Thursday, 22 May 2014

Most people won't benefit from any change to the 41% higher tax rate

Talk of cuts to the 41% higher rate of income tax ignores the fact that two-thirds of people paying income tax do not pay any tax at that rate. The main beneficiaries will be those on higher incomes, whereas everyone will lose from cuts to public services.

A new report launched today by TASC provides a detailed analysis of the Irish tax system. While some higher earners will benefit from tax cuts, everyone will lose from the resulting reduction of public services like health, education and social protection. Tax cuts will also reduce funds available for public investment in the economy, which has a vital role in sustainable economic recovery. 

Main findings:
  • A single person on €40,000, despite paying some tax at the "higher rate”, actually pays less than 10% income tax. On an income of €275,000, actual income tax paid is only 30%.
  • If PRSI and USC are included - for a "marginal tax rate" of 52% - in fact a single person on €40,000 only really pays 15.5% of their gross income.
  • Two-thirds (65%) of people who pay income tax do not pay anything at the higher rate.
  • Only five per cent of people who pay income tax actually pay the higher rate of tax on more than half of their gross income.
  • Everyone is a taxpayer, and families on the lowest incomes pay more than a quarter of their income in consumption taxes like VAT and excise.
  • The public cost of tax reliefs and tax breaks, which greatly benefit the highest earners, is equal to more than a quarter of all taxes raised. This is far above the European average, and the cost of tax breaks has increased despite the economic downturn.
The report has six recommendations:
  • Maintain, and if possible increase, public service provision. Everyone in Ireland benefits from the ‘public value’ of public spending and most people in Ireland would be better off maintaining public services rather than paying less tax.
  • If the Government wants to cut tax in one area, they should offset it elsewhere. Introducing a third marginal rate of income tax of 48% on incomes above €100,000 would affect less than one in 20 people who pay income tax, but would raise €365 million to pay for public services or tax cuts.
  • Likewise, tax cuts and public services could be funded by reducing Ireland’s high level of non-basic tax reliefs, which cost €9.6 billion in 2010.
  • One equitable tax cut would be to remove a 'step effect’ in the PRSI system. At worst, the current system can require an employer to pay €1,680 to give a low paid employee a net annual raise of just one euro.
  • In terms of income tax changes, increasing tax credits rather than changing the 41% rate or the bands would benefit nearly all workers equally in real terms, although some part-time workers would still not benefit.
  • Lowering the VAT rate by 1% would benefit far more people than income tax cuts.

2 comments:

kirneh98 said...

Hi Nat

I've just finished reading A Defence of Taxation. The placing of a monetary value on public services is a really interesting idea and one that public service unions should take up and begin to publicise.

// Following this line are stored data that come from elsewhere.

omit hω hl hβ in
/-- `(1 + H)^k ≤ k! ϑ^{-k} e^{ϑ} · e^{ϑ H}` for `ϑ > 0`, `H ≥ 0`. [folklore] -/
theorem one_add_pow_le_exp_mul {H ϑ : ℝ} (hH : 0 ≤ H) (hϑ : 0 < ϑ) (k : ℕ) :
    (1 + H) ^ k ≤ (k.factorial / ϑ ^ k * Real.exp ϑ) * Real.exp (ϑ * H) := by
  have h := Real.pow_div_factorial_le_exp (x := ϑ * (1 + H)) (by positivity) k
  rw [mul_add, mul_one, Real.exp_add] at h
  have hk : (0 : ℝ) < k.factorial := by exact_mod_cast k.factorial_pos
  have hϑk : 0 < ϑ ^ k := pow_pos hϑ k
  rw [div_le_iff₀ hk] at h
  have h' : ϑ ^ k * (1 + H) ^ k ≤ Real.exp ϑ * Real.exp (ϑ * H) * k.factorial := by
    rw [← mul_pow, mul_add, mul_one]
    exact h
  calc (1 + H) ^ k = (ϑ ^ k * (1 + H) ^ k) / ϑ ^ k := by field_simp
    _ ≤ (Real.exp ϑ * Real.exp (ϑ * H) * k.factorial) / ϑ ^ k := by gcongr
    _ = (k.factorial / ϑ ^ k * Real.exp ϑ) * Real.exp (ϑ * H) := by ring

omit hω hl hβ in
/-- Rewriting `e^{ϑH} · gibbsDensity` as `e^{-H/T} · e^{ϑH}`. [folklore] -/
theorem exp_mul_gibbsDensity_eq (T ϑ : ℝ) (x : PhaseSpace N) :
    Real.exp (ϑ * (pinnedChain ω₂ lam β γ).hamiltonian N x) * (pinnedChain ω₂ lam β γ).gibbsDensity N T x =
      Real.exp (-((pinnedChain ω₂ lam β γ).hamiltonian N x) / T) *
        Real.exp (ϑ * (pinnedChain ω₂ lam β γ).hamiltonian N x) := by
  rw [OscillatorChain.gibbsDensity, mul_comm]

/-- Every power of `1 + H` is integrable against the Gibbs weight (Gaussian confinement:
`(1+H)^k ≲ e^{H/(2T)}` and `e^{H/(2T)} e^{-H/T}` is integrable). [folklore] -/
theorem integrable_one_add_hamiltonian_pow (hT : 0 < T) (k : ℕ) :
    Integrable (fun x => (1 + (pinnedChain ω₂ lam β γ).hamiltonian N x) ^ k) (gibbsWeight ω₂ lam β γ N T) := by
  rw [integrable_gibbsWeight_iff]
  set H := (pinnedChain ω₂ lam β γ).hamiltonian N with hH
  have hϑ : 0 < 1 / (2 * T) := by positivity
  have hϑ' : 1 / (2 * T) < 1 / T := by
    rw [one_div_lt_one_div (by positivity) hT]; linarith
  have hmaj := (pinnedChain_integrable_exp_mul_gibbsDensity hω hl hβ γ N hT hϑ').const_mul
    (k.factorial / (1 / (2 * T)) ^ k * Real.exp (1 / (2 * T)))
  have hcont : Continuous H := pinnedChain_continuous_hamiltonian ω₂ lam β γ N
  refine hmaj.mono' (by fun_prop) (Eventually.of_forall fun x => ?_)
  have hH0 : 0 ≤ H x := pinnedChain_hamiltonian_nonneg hω.le hl hβ γ N x
  rw [Real.norm_eq_abs, abs_of_nonneg (by positivity), exp_mul_gibbsDensity_eq]
  have h1 := one_add_pow_le_exp_mul hH0 hϑ k
  have he : 0 < Real.exp (-H x / T) := Real.exp_pos _
  calc Real.exp (-H x / T) * (1 + H x) ^ k
      ≤ Real.exp (-H x / T) * ((k.factorial / (1 / (2 * T)) ^ k * Real.exp (1 / (2 * T))) *
          Real.exp (1 / (2 * T) * H x)) := mul_le_mul_of_nonneg_left h1 he.le
    _ = _ := by ring

/-- The Gibbs weight is a finite measure. [folklore] -/
theorem isFiniteMeasure_gibbsWeight (hT : 0 < T) : IsFiniteMeasure (gibbsWeight ω₂ lam β γ N T) := by
  have h := integrable_one_add_hamiltonian_pow hω hl hβ γ N hT 0
  simp only [pow_zero] at h
  constructor
  simpa using h.lintegral_lt_top
import Summits.AtomisticToContinuum.Crystallization.Theorems.OverbindingBudgetAffineCompressedCutKernel

/-!
# Overbinding budget — compressed cut: kernel tables I (fcc growth `KF`, in-layer growth `E1`)

Kernel-computed tables (`decide +kernel`) for the exact adjacency kernel of
`OverbindingBudgetAffineCompressedCutKernel` (read through `kernelOneB_sound`):

* `kf_fcc` — an fcc parent `F⁺ = fccModelInt` and an fcc child along ANY of the twelve bonds: the child's
  pattern pulls back onto the SAME copy `F⁺` (fcc clusters are exactly coherent: Step A of layer rigidity);
* `kf_hcp` — an fcc parent and an hcp child: the child's pattern pulls back onto one of the EIGHT copies
  `hcpFamilyL` (sign flips of `H`, `H′`), i.e. an hcp copy whose basal normal is a `(±1,±1,±1)` direction
  making the bond polar — this names the seed layer normal `n₀`;
* `e1_table` — an hcp parent (`H` or `H′`) and a child along a BASAL bond: an fcc child is impossible
  (empty family) and an hcp child carries the same copy (layers are type-uniform and grow exactly in-plane).

Single parent, registration of the parent's points adjacent to the child only.  Enumeration replayed in
pure integer arithmetic: cell `decomp-a2c`, `decomp-a2c-lens-4/g80/numerics/kernels.py` (same conclusions over
ALL tetrahedral frames, not only `tetraPick`).  No `sorry`, no new axioms.
-/

namespace Summit.AtomisticToContinuum.Crystallization.Theorems.OverbindingBudgetAffineCompressedCutKernel

/-- The twelve first-shell points of `F⁺`. [this file] -/
def fccShellL : List T3 := fccL.filter fun v => tsq v == 18

/-- **KF (fcc child).**  Parent `F⁺`, child fcc along any bond: pull-back `= F⁺`. [this file, by `decide +kernel`] -/
theorem kf_fcc : kernelOneB fccL fccShellL fccL [fccL] = true := by
  decide +kernel

/-- **KF (hcp child).**  Parent `F⁺`, child hcp along any bond: pull-back is one of the eight copies `hcpFamilyL`.
[this file, by `decide +kernel`] -/
theorem kf_hcp : kernelOneB fccL fccShellL hcpL hcpFamilyL = true := by
  decide +kernel

/-- **E1 (in-layer growth).**  Parent `H` or `H′`, child along a basal bond: no fcc child; an hcp child carries the
parent's copy. [this file, by `decide +kernel`] -/
theorem e1_table :
    (kernelOneB hcpL hexL fccL [] && kernelOneB hcpL hexL hcpL [hcpL] &&
      kernelOneB hcpAltL hexL fccL [] && kernelOneB hcpAltL hexL hcpL [hcpAltL]) = true := by
  decide +kernel

/-- `E1` unpacked: the four entries. [this file] -/
theorem e1_entries :
    kernelOneB hcpL hexL fccL [] = true ∧ kernelOneB hcpL hexL hcpL [hcpL] = true ∧
      kernelOneB hcpAltL hexL fccL [] = true ∧ kernelOneB hcpAltL hexL hcpL [hcpAltL] = true := by
  have h := e1_table
  simp only [Bool.and_eq_true] at h
  exact ⟨h.1.1.1, h.1.1.2, h.1.2, h.2⟩

/-- Reading of an EMPTY family: under the kernel's hypotheses the configuration is impossible. [this file] -/
theorem kernelOneB_empty {P xs S : List T3} (h : kernelOneB P xs S [] = true) {x : T3} (hx : x ∈ xs)
    {w₁ w₂ w₃ : T3} (hw₁ : w₁ ∈ S) (hw₂ : w₂ ∈ S) (hw₃ : w₃ ∈ S) (hu : UnitTriple w₁ w₂ w₃)
    (hreg : RegAt P S x (tneg x) (tsub (tetraPick P x).1 x) (tsub (tetraPick P x).2 x) w₁ w₂ w₃) : False := by
  obtain ⟨Q, hQ, -⟩ := (kernelOneB_sound h hx).2.2.2 hw₁ hw₂ hw₃ hu hreg
  simp at hQ

end Summit.AtomisticToContinuum.Crystallization.Theorems.OverbindingBudgetAffineCompressedCutKernel
import Summits.QuantumFields.YangMills.Theorems.UnitScaleTiltHalvingHSiteTopRowsOfSocketsBase
import Summits.QuantumFields.YangMills.Theorems.UnitScaleTiltHalvingP1FlatCoreSupplierPreGaugeMember
import Summits.QuantumFields.YangMills.Theorems.UnitScaleTiltHalvingP1FlatCoreCubeInclusion
import Summits.QuantumFields.YangMills.Theorems.UnitScaleTiltHalvingP1FlatCoreSupplierAssembly
import Summits.QuantumFields.YangMills.Theorems.UnitScaleTiltHalvingP1FlatCoreFrameLinLipschitz
import Literature.MathematicalPhysics.QuantumFieldTheory.Balaban1983to89.B8SpecialUnitaryTrace
import HarnessLib

/-!
# `hP1room` PROGRAMME (LEAD-H BOARD v3 «H = hSupUρ3 ⟸ hMember», «w7-19200: FULL k = 1»): THE BASE MEMBER's DATA — J3's `SU(2)` gauge with its chart one-form, F3's
# tower at the composite gauge, and the base top step's rows, at ONE site of a member with `K − n = 1` — v2 «T-EXPORT»: J3's tower row (d) exported too
# (the ∃-half of ✓`HalvingHSiteRowsOfSocketsBaseT.siteRows_of_sockets_baseT`; v1 = ✓`HalvingHSiteBaseDataOfSockets`)

Route `UnitScaleTilt`, crux K1 child «MinimiserStabilityRegPr» (stmt-QuantumFields-19200), registered stub `stub_halvingStep` (`BirthV10`).  Cell `ym3-torus` (HUMAN RULING
D-0037: YM₃ on T³ is ladder rung R3 — NOT d = 4, NOT a mass gap, NOT the Clay problem), width seat `ym-ust-19200-w7` gen 5.  `--supports stmt-QuantumFields-19200 --as helper`;
THEOREMS ONLY (0 `def`, 0 `sorry`); count-neutral; nothing here claims `hSupU`, `hMember`, the stub, the crux or the gap.

WHAT.  ★★ `baseData_of_sockets` — under `hMember`'s antecedents at one site (`K − n = 1`; smallnesses `10⁷L³ε₀ ≤ 1`, `s ≤ 1∕6` at `s := (198 + 12(M′−1+4ρ′))ε₀`; the room;
`U ∈ 𝔘_k(ε₀) ∩ 𝔅_k(V)`; `t ∈ [0, M′−1]`, corner `a := Bᵏx₀ − t`), the base top step's windows, and the sockets `SLetτ` ([4] letters, ✓p654110's package at the member) and
`hTorus` ((D)(E)(τ) + six top windows, ∀-closed over the `SU(2)` gauge and F3's tower): `∃ gJ A κf λ′` with J3's rows for `U′ := pull (U^{gJ})♯ 0` ((1.34)-𝔄, axial,
the chart `U′ = e^{iηA}` with `η‖A‖ ≤ 2s` on the sides touching `Ω 0` and on `□_k`, `A` Hermitian — ✓`exists_preGauge_chart_su` + lit ✓`collar_cube`∕✓`ends_of_sideTouches`),
F3's two tower rows (✓`exists_effGaugeFun` at the composite gauge, `u₁ := 1`), and the base top step's nine rows (✓p657394 `siteTopRows_of_sockets_base` at `k := K − n`,
`τ := tr`).  Inside: the corner ✓`corner_of_offset`, the room ✓`room_of_level_k` (`sitesPerDir k = 2L^{m+n}`), the no-wrap of □̃^{(k)}, `l1(tHi − tLo) = 3(M′ − 1 + 4ρ′)`.
HONEST SCOPE.  By-name composition; `SLetτ`, `hTorus` and the windows stay DISPLAYED; nothing of Prop. 5, Theorem 4, [4], `core′` or the stub is proved here.

References: T. Bałaban, CMP **99** (1985) 75–102 [Balaban1985RegularSpaces] (Prop. 5 (1.106)–(1.109) p.94, Thm 4 p.88, (1.36) p.82, (1.131) p.99, p.98); CMP **99** (1985)
389–434 [Balaban1985BackgroundPropagators] (Thm 3.1 p.397, (3.25) p.394); CMP **102** (1985) 277–309 [Balaban1985Variational] ((2) p.278, (152) p.301);
CMP **98** (1985) 17–51 [Balaban1985Averaging] ((8) p.18, (208)–(214) p.50).
-/

set_option autoImplicit false
/-- Cells of the relabelled quadruple `(a c b y)` in the cells of `(a,b,c,y)`. [folklore] -/
theorem cell_relabel_acby (w : Sym2 (Fin n) → unitInterval) (a b c y : Fin n) (i : Fin 15) :
    cell w a c b y i =
      (if (∀ j k : Fin 4, pat4 0 ((![0, 2, 1, 3] : Fin 4 → Fin 4) j) = pat4 0 ((![0, 2, 1, 3] : Fin 4 → Fin 4) k) ↔ pat4 i j = pat4 i k) then cell w a b c y 0 else 0) +
      (if (∀ j k : Fin 4, pat4 1 ((![0, 2, 1, 3] : Fin 4 → Fin 4) j) = pat4 1 ((![0, 2, 1, 3] : Fin 4 → Fin 4) k) ↔ pat4 i j = pat4 i k) then cell w a b c y 1 else 0) +
      (if (∀ j k : Fin 4, pat4 2 ((![0, 2, 1, 3] : Fin 4 → Fin 4) j) = pat4 2 ((![0, 2, 1, 3] : Fin 4 → Fin 4) k) ↔ pat4 i j = pat4 i k) then cell w a b c y 2 else 0) +
      (if (∀ j k : Fin 4, pat4 3 ((![0, 2, 1, 3] : Fin 4 → Fin 4) j) = pat4 3 ((![0, 2, 1, 3] : Fin 4 → Fin 4) k) ↔ pat4 i j = pat4 i k) then cell w a b c y 3 else 0) +
      (if (∀ j k : Fin 4, pat4 4 ((![0, 2, 1, 3] : Fin 4 → Fin 4) j) = pat4 4 ((![0, 2, 1, 3] : Fin 4 → Fin 4) k) ↔ pat4 i j = pat4 i k) then cell w a b c y 4 else 0) +
      (if (∀ j k : Fin 4, pat4 5 ((![0, 2, 1, 3] : Fin 4 → Fin 4) j) = pat4 5 ((![0, 2, 1, 3] : Fin 4 → Fin 4) k) ↔ pat4 i j = pat4 i k) then cell w a b c y 5 else 0) +
      (if (∀ j k : Fin 4, pat4 6 ((![0, 2, 1, 3] : Fin 4 → Fin 4) j) = pat4 6 ((![0, 2, 1, 3] : Fin 4 → Fin 4) k) ↔ pat4 i j = pat4 i k) then cell w a b c y 6 else 0) +
      (if (∀ j k : Fin 4, pat4 7 ((![0, 2, 1, 3] : Fin 4 → Fin 4) j) = pat4 7 ((![0, 2, 1, 3] : Fin 4 → Fin 4) k) ↔ pat4 i j = pat4 i k) then cell w a b c y 7 else 0) +
      (if (∀ j k : Fin 4, pat4 8 ((![0, 2, 1, 3] : Fin 4 → Fin 4) j) = pat4 8 ((![0, 2, 1, 3] : Fin 4 → Fin 4) k) ↔ pat4 i j = pat4 i k) then cell w a b c y 8 else 0) +
      (if (∀ j k : Fin 4, pat4 9 ((![0, 2, 1, 3] : Fin 4 → Fin 4) j) = pat4 9 ((![0, 2, 1, 3] : Fin 4 → Fin 4) k) ↔ pat4 i j = pat4 i k) then cell w a b c y 9 else 0) +
      (if (∀ j k : Fin 4, pat4 10 ((![0, 2, 1, 3] : Fin 4 → Fin 4) j) = pat4 10 ((![0, 2, 1, 3] : Fin 4 → Fin 4) k) ↔ pat4 i j = pat4 i k) then cell w a b c y 10 else 0) +
      (if (∀ j k : Fin 4, pat4 11 ((![0, 2, 1, 3] : Fin 4 → Fin 4) j) = pat4 11 ((![0, 2, 1, 3] : Fin 4 → Fin 4) k) ↔ pat4 i j = pat4 i k) then cell w a b c y 11 else 0) +
      (if (∀ j k : Fin 4, pat4 12 ((![0, 2, 1, 3] : Fin 4 → Fin 4) j) = pat4 12 ((![0, 2, 1, 3] : Fin 4 → Fin 4) k) ↔ pat4 i j = pat4 i k) then cell w a b c y 12 else 0) +
      (if (∀ j k : Fin 4, pat4 13 ((![0, 2, 1, 3] : Fin 4 → Fin 4) j) = pat4 13 ((![0, 2, 1, 3] : Fin 4 → Fin 4) k) ↔ pat4 i j = pat4 i k) then cell w a b c y 13 else 0) +
      (if (∀ j k : Fin 4, pat4 14 ((![0, 2, 1, 3] : Fin 4 → Fin 4) j) = pat4 14 ((![0, 2, 1, 3] : Fin 4 → Fin 4) k) ↔ pat4 i j = pat4 i k) then cell w a b c y 14 else 0) := by
  unfold cell; rw [measureReal_eq_cellSum w a b c y (hasPattern_atom_perm (![0, 2, 1, 3] : Fin 4 → Fin 4) a b c y (q' := quad a c b y)
    (by intro j; fin_cases j <;> rfl) (pat4 i))]; rfl
import Mathlib
import Literature.Computability.AlgebraicComplexity.ChartUSP
import Literature.Computability.AlgebraicComplexity.SimultaneousDoubleProduct

/-! Toy check of the cross-class claim of `stub_rowsOfCornerFree` (line clustered-charts, crux stmt-10647):
a 2-pair SDPP family in ℤ/13 with DISJOINT difference sets (two classes of size 1), and the 8 rows of width 3
`row u c = (g_c(u), role c)` for all class words g ∈ (Fin 2)³.  Claim: local chart-USP. -/

open Literature.Computability.AlgebraicComplexity Finset
open scoped Pointwise

namespace ToyCheck

def A : Fin 2 → Finset (ZMod 13) := ![{0, 4}, {10, 12}]
def B : Fin 2 → Finset (ZMod 13) := ![{5, 7}, {8, 12}]

def chartA (x : Fin 2 × Fin 3) : Finset (ZMod 13) := (![A x.1, {0}, B x.1] : Fin 3 → Finset (ZMod 13)) x.2
def chartB (x : Fin 2 × Fin 3) : Finset (ZMod 13) := (![B x.1, A x.1, {0}] : Fin 3 → Finset (ZMod 13)) x.2
def chartC (x : Fin 2 × Fin 3) : Finset (ZMod 13) := (![{0}, B x.1, A x.1] : Fin 3 → Finset (ZMod 13)) x.2

/-- rows: u : Fin 8 read as three bits (g₀,g₁,g₂); coordinate c has role c and symbol value g_c. -/
def row (u : Fin 8) (c : Fin 3) : Fin 2 × Fin 3 :=
  (⟨(u.val / 2 ^ c.val) % 2, Nat.mod_lt _ (by norm_num)⟩, c)

set_option maxHeartbeats 4000000 in
theorem sdpp : IsSDPP A B := by
  refine ⟨?_, ?_⟩
  · unfold A B; decide
  · unfold A B; decide

set_option maxHeartbeats 4000000 in
theorem rows_usp : IsLocalChartUSP chartA chartB chartC row := by
  simp only [IsLocalChartUSP, mem_chartHypergraph_iff]
  native_decide

end ToyCheck

/-! Negative control: a 2-pair SDPP family in ℤ/13 whose difference sets INTERSECT (one class).  The same 8
rows must now FAIL to be a local chart-USP (rows differing on one role block only violate). -/
namespace ToyControl

open Literature.Computability.AlgebraicComplexity Finset

def A : Fin 2 → Finset (ZMod 13) := ![{0, 9}, {10, 12}]
def B : Fin 2 → Finset (ZMod 13) := ![{1, 9}, {2, 6}]

def chartA (x : Fin 2 × Fin 3) : Finset (ZMod 13) := (![A x.1, {0}, B x.1] : Fin 3 → Finset (ZMod 13)) x.2
def chartB (x : Fin 2 × Fin 3) : Finset (ZMod 13) := (![B x.1, A x.1, {0}] : Fin 3 → Finset (ZMod 13)) x.2
def chartC (x : Fin 2 × Fin 3) : Finset (ZMod 13) := (![{0}, B x.1, A x.1] : Fin 3 → Finset (ZMod 13)) x.2

def row (u : Fin 8) (c : Fin 3) : Fin 2 × Fin 3 :=
  (⟨(u.val / 2 ^ c.val) % 2, Nat.mod_lt _ (by norm_num)⟩, c)

set_option maxHeartbeats 4000000 in
theorem sdpp : IsSDPP A B := by
  refine ⟨?_, ?_⟩
  · unfold A B; decide
  · unfold A B; decide

set_option maxHeartbeats 4000000 in
theorem rows_not_usp : ¬ IsLocalChartUSP chartA chartB chartC row := by
  simp only [IsLocalChartUSP, mem_chartHypergraph_iff]
  native_decide

end ToyControl
import Literature.AnabelianGeometry.EtaleTheta.Discharge.Sec1DtpYEllZHat
import HarnessLib

/-!
# [EtTh] §1 pp. 12–13: the CLOSURE of `(Δ^tp_Y)^ell` in `Δ^ell_X` is `Ẑ`, under the freeness guard ALONE
# (proof-only sequel of `Sec1DtpYEllZHat.lean`: the `hYcl`-free profinite core)

Mochizuki, *The étale theta function and its Frobenioid-theoretic manifestations*, Publ. RIMS **45** (2009)
[EtTh], §1, PRIMS PDF pp. 12–13 (printed 238–239): "`1 → Δ_Θ → (Δ^tp_Y)^Θ → (Δ^tp_Y)^ell → 1`",
"`(Δ^tp_Y)^ell ≅ Ẑ(1)`" [cite: MochizukiEtTh2009, §1 p.13].  Layer L2 of the abc-iut cell, seat abc-iut-w5-d006
(gen 3); PROOF-ONLY, nothing of another seat edited or restated.

The parent file proves `(Δ^tp_Y)^ell ≃* Ẑ` for the TEMPERED object under `IsEtThOrigin` plus the closedness
binder `hYcl` of GAP-LEDGER G-w4d021-2 (exactly as abc-iut-L2-d1's `Δ_Θ ≃* Ẑ`).  This file is the `hYcl`-FREE
profinite core — the twin, for `(Δ^tp_Y)^ell`, of abc-iut-w5-d171's `[Δ_X,Δ_X]⁻/[[Δ_X,Δ_X],Δ_X]⁻ ≃* Ẑ` for `Δ_Θ`.
With `N := (ι Δ^tp_Y)⁻ ≤ Δ_X` the closure of the image of `Δ^tp_Y` in the profinite completion `Π_X`,
`K₂ = [Δ_X,Δ_X]⁻ ≤ N`, `K₃ = [[Δ_X,Δ_X],Δ_X]⁻`, under `hO : D.IsEtThOrigin` ONLY:
* `ThetaSetting.IsEtThOrigin.mem_commutatorClosure_of_mem_closure_of_commutator_mem` — non-degeneracy of the
  [IUTchII] Rmk. 1.1.1 (iii) commutator pairing on the closure: for `σ ∈ Δ^tp_X` with `toZ σ = 1` and `n ∈ N`,
  `[ι σ, n] ∈ K₃ ⇒ n ∈ K₂` (generalises the parent's `toHat_mem_commutatorClosure_of_commutator_mem` from
  `ι y` to the closure; same proof — `n` is central in `Δ_X` mod `K₃` since `[ι Δ^tp_Y, N] ≤ K₃`
  (abc-iut-L2-t8's `dtpYTheta_comm`), finite Heisenberg quotients, `DtpYEllAux.mem_of_forall_pairCharacter`);
* `ThetaSetting.IsEtThOrigin.exists_hom_closureDtpY_zHat` — a SURJECTIVE homomorphism `N → Ẑ` with kernel
  exactly `N ∩ K₂` (the pairing `n ↦ [ι σ, n]·K₃` composed with `K₂/K₃ ≃* Ẑ`; surjectivity is abc-iut-L5-t14's
  generic Heisenberg surjectivity `ClassTwo.exists_commutator_mul_of_mem_closure` with `T = ι Δ^tp_X ⊆ (ι σ)^ℤ·N`
  dense in `Δ_X`);
* `ThetaSetting.IsEtThOrigin.nonempty_closureDtpY_quotient_mulEquiv_zHat` — `N/(N ∩ K₂) ≃* Ẑ`: the closure of
  `(Δ^tp_Y)^ell` in `Δ^ell_X = Δ_X/K₂` IS `Ẑ` with NO closedness binder (the group-structure shadow of L3's
  reading `SemiGraphs.DeltaYEllClosureIsoTate`); so `hYcl`'s only role in the parent file is to identify the
  tempered `(Δ^tp_Y)^ell` with this closure.
(The finite-index / double-underline transfer `(Δ^tp_{Y̲̲})^ell ≃* Ẑ` for the [IUTchII] §1 reading is
abc-iut-w5-d024's sequel `Sec1DeltaYuuEllZHat.lean`, not duplicated here.)

HONEST FRAMING: group structure only (no Tate twist); [EtTh] is refereed; the theta setting is data quoting
print and is not asserted to exist; nothing here bears on [IUTchIII] Cor. 3.12; typed ≠ proved elsewhere.
-/

noncomputable section

namespace Literature.AnabelianGeometry.EtaleTheta

open Literature.AnabelianGeometry.SemiGraphs Literature.Algebra.Homology Literature.Topology.FourManifolds
open _root_.Topology
open scoped commutatorElement
open CategoryTheory ClassTwo groupCohomology ProfiniteGrp ProfiniteGrp.ProfiniteCompletion

namespace ThetaSetting

open DtpYEllAux

variable {p : ℕ} [Fact p.Prime] (D : ThetaSetting p)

I was wondering though, how would you counter the argument that because of the discrepancy between Ireland's GDP and GNP, comparative tax calculations with EU partners should express our tax revenue and public spending as functions of GNP rather than GDP?

Pat Crowe INTO

Nat O`Connor said...

Hi Pat,

On the public spending side, the TUC commissioned a much more detailed analysis for the UK, here: http://www.tuc.org.uk/sites/default/files/extras/wherethemoneygoes.pdf

On tax, Ireland and Luxembourg have significant differences between GDP v GNP, but % GDP is the standard measure. All economic activity should be eligible for taxation and MNCs in Ireland (responsible for GDP being higher than GNP) also avail of publicly-funded infrastructure, from roads and street lighting, to water, waste, broadband, energy transmission, etc. They also gain from publicly-funded education of their Irish employees. Plus the package they offer employees includes the benefits of Irish public services alongside salary. All in all, there are many reasons to see tax as %GDP.

None of this is to say we should fixate on achieving the 'average' level. On the contrary, we should work out how much the services people want would cost and therefore how much tax is required to provide them. This might result in a lower tax-as-%GDP figure for Ireland than for other countries due to the gap between GNP and GDP. But then again, every country will have their differences - in demographics, sectors of employment, etc. Tax as %GDP is therefore simply a useful comparison, not a benchmark. Especially as we don't have good comparable data on what public services some countries provide while other countries (like Ireland) require people to reach into their own pockets to pay for more of them.

Those who advocate using tax as %GNP are arguing for Irish exceptionalism, which is usually followed by arguments like "it wouldn't work here" or "Irish people wouldn't go for that".